(Items from a dataset)
/-- **`stub_acDescent` (crystal v10, VERBATIM) ⟸ (FE) ∧ (TPfe).** (FE) as in `acDescent_of_inputs`; (TPfe): for every minimal elliptic
`W` on cell C at `p`, number field `K`, cyclotomic `κ₁`, anticyclotomic `κ` and generator pair `(γ₁, γ)`:
`∃ a, p^a · E_K[p^∞]^{Gal(K̄/K̃_∞)} = 0` — true for every non-CM curve (no `Γ_K`-stable `p`-divisible line of `E[p^∞]` is rational over
the abelian `K̃_∞`; `E[p] ⊄ E(K̃_∞)` since `μ_p ⊄ K̃_∞`, `p` odd), in particular on all of cell C (multiplicative at `p` ⟹ non-CM), and
`= p^0` when `E(K)[p] = 0` (`fixedExponent_of_noPTorsion`); NOT proved here. (Ctrl) of `acDescent_of_inputs` is supplied by
`control_of_fixedExponent`. CONDITIONAL; nothing asserted. [cite: GreenbergLNM1716, §3 Lemma 3.1 and §4 Prop. 4.8]
[cite: Greenberg2016Selmer, Prop. 4.1.1] [cite: Ochiai2006, Lemma 7.2 (Compositio Math. 142 pp. 1187–1188)] -/
theorem acDescent_of_inputs_fe
    (hFE : ∀ (W : WeierstrassCurve ℚ) [W.IsElliptic] [W.IsGloballyMinimal] (p : ℕ) [Fact p.Prime], CellC W p →
      ∀ (K : Type) [Field K] [NumberField K] (κ₁ κ : ZpExtension K p), κ₁.IsCyclotomic → κ.IsAnticyclotomic →
      ∀ (𝔭bar : HeightOneSpectrum (𝓞 K)), ((p : ℕ) : 𝓞 K) ∈ 𝔭bar.asIdeal →
      ∀ (γ₁ γ : Field.absoluteGaloisGroup K) [Fact (ZpExtension.IsTopGeneratorPair κ₁ κ γ₁ γ)],
      ∃ m : ℕ, ∀ x : (W.baseChange K).XGr₂ p κ₁ κ 𝔭bar γ₁ γ,
        (PowerSeries.X : IwasawaAlgebra₂ p) • x = 0 → ((p : IwasawaAlgebra₂ p) ^ m) • x = 0)
    (hTP : ∀ (W : WeierstrassCurve ℚ) [W.IsElliptic] [W.IsGloballyMinimal] (p : ℕ) [Fact p.Prime], CellC W p →
      ∀ (K : Type) [Field K] [NumberField K] (κ₁ κ : ZpExtension K p), κ₁.IsCyclotomic → κ.IsAnticyclotomic →
      ∀ (γ₁ γ : Field.absoluteGaloisGroup K), ZpExtension.IsTopGeneratorPair κ₁ κ γ₁ γ →
      ∃ a : ℕ, ∀ m : geomPrimaryTorsion (W.baseChange K) p,
        (∀ σ ∈ ZpExtension.pairKer κ₁ κ, σ • m = m) → p ^ a • m = 0) :
    (∀ (W : WeierstrassCurve ℚ) [W.IsElliptic] [W.IsGloballyMinimal] (p : ℕ) [Fact p.Prime],
      CellC W p → TwoVarRatDivPNew W p) →
    (∀ (W : WeierstrassCurve ℚ) [W.IsElliptic] [W.IsGloballyMinimal] (p : ℕ) [Fact p.Prime],
      CellC W p → ¬ W.HasSplitMultiplicativeReductionAtPrime p → NonsplitKolyvaginDivOnTreeIntOther W p) ∧
    (∀ (W : WeierstrassCurve ℚ) [W.IsElliptic] [W.IsGloballyMinimal] (p : ℕ) [Fact p.Prime],
      CellC W p → W.HasSplitMultiplicativeReductionAtPrime p → SplitKolyvaginDivOnTreeIntOther W p) :=
  acDescent_of_inputs hFE fun W _ _ p _ hC K _ _ κ₁ κ hκ₁ hκ 𝔭bar _ γ₁ γ hpair _ ↦ by
    obtain ⟨a, ha⟩ := hTP W p hC K κ₁ κ hκ₁ hκ γ₁ γ hpair.out
    exact control_of_fixedExponent (W.baseChange K) p κ₁ κ 𝔭bar γ₁ γ ha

Task details: Restate the data word for word, leaving nothing out.

Solved problem:
/-- **`stub_acDescent` (crystal v10, VERBATIM) ⟸ (FE) ∧ (TPfe).** (FE) as in `acDescent_of_inputs`; (TPfe): for every minimal elliptic
`W` on cell C at `p`, number field `K`, cyclotomic `κ₁`, anticyclotomic `κ` and generator pair `(γ₁, γ)`:
`∃ a, p^a · E_K[p^∞]^{Gal(K̄/K̃_∞)} = 0` — true for every non-CM curve (no `Γ_K`-stable `p`-divisible line of `E[p^∞]` is rational over
the abelian `K̃_∞`; `E[p] ⊄ E(K̃_∞)` since `μ_p ⊄ K̃_∞`, `p` odd), in particular on all of cell C (multiplicative at `p` ⟹ non-CM), and
`= p^0` when `E(K)[p] = 0` (`fixedExponent_of_noPTorsion`); NOT proved here. (Ctrl) of `acDescent_of_inputs` is supplied by
`control_of_fixedExponent`. CONDITIONAL; nothing asserted. [cite: GreenbergLNM1716, §3 Lemma 3.1 and §4 Prop. 4.8]
[cite: Greenberg2016Selmer, Prop. 4.1.1] [cite: Ochiai2006, Lemma 7.2 (Compositio Math. 142 pp. 1187–1188)] -/
theorem acDescent_of_inputs_fe
    (hFE : ∀ (W : WeierstrassCurve ℚ) [W.IsElliptic] [W.IsGloballyMinimal] (p : ℕ) [Fact p.Prime], CellC W p →
      ∀ (K : Type) [Field K] [NumberField K] (κ₁ κ : ZpExtension K p), κ₁.IsCyclotomic → κ.IsAnticyclotomic →
      ∀ (𝔭bar : HeightOneSpectrum (𝓞 K)), ((p : ℕ) : 𝓞 K) ∈ 𝔭bar.asIdeal →
      ∀ (γ₁ γ : Field.absoluteGaloisGroup K) [Fact (ZpExtension.IsTopGeneratorPair κ₁ κ γ₁ γ)],
      ∃ m : ℕ, ∀ x : (W.baseChange K).XGr₂ p κ₁ κ 𝔭bar γ₁ γ,
        (PowerSeries.X : IwasawaAlgebra₂ p) • x = 0 → ((p : IwasawaAlgebra₂ p) ^ m) • x = 0)
    (hTP : ∀ (W : WeierstrassCurve ℚ) [W.IsElliptic] [W.IsGloballyMinimal] (p : ℕ) [Fact p.Prime], CellC W p →
      ∀ (K : Type) [Field K] [NumberField K] (κ₁ κ : ZpExtension K p), κ₁.IsCyclotomic → κ.IsAnticyclotomic →
      ∀ (γ₁ γ : Field.absoluteGaloisGroup K), ZpExtension.IsTopGeneratorPair κ₁ κ γ₁ γ →
      ∃ a : ℕ, ∀ m : geomPrimaryTorsion (W.baseChange K) p,
        (∀ σ ∈ ZpExtension.pairKer κ₁ κ, σ • m = m) → p ^ a • m = 0) :
    (∀ (W : WeierstrassCurve ℚ) [W.IsElliptic] [W.IsGloballyMinimal] (p : ℕ) [Fact p.Prime],
      CellC W p → TwoVarRatDivPNew W p) →
    (∀ (W : WeierstrassCurve ℚ) [W.IsElliptic] [W.IsGloballyMinimal] (p : ℕ) [Fact p.Prime],
      CellC W p → ¬ W.HasSplitMultiplicativeReductionAtPrime p → NonsplitKolyvaginDivOnTreeIntOther W p) ∧
    (∀ (W : WeierstrassCurve ℚ) [W.IsElliptic] [W.IsGloballyMinimal] (p : ℕ) [Fact p.Prime],
      CellC W p → W.HasSplitMultiplicativeReductionAtPrime p → SplitKolyvaginDivOnTreeIntOther W p) :=
  acDescent_of_inputs hFE fun W _ _ p _ hC K _ _ κ₁ κ hκ₁ hκ 𝔭bar _ γ₁ γ hpair _ ↦ by
    obtain ⟨a, ha⟩ := hTP W p hC K κ₁ κ hκ₁ hκ γ₁ γ hpair.out
    exact control_of_fixedExponent (W.baseChange K) p κ₁ κ 𝔭bar γ₁ γ ha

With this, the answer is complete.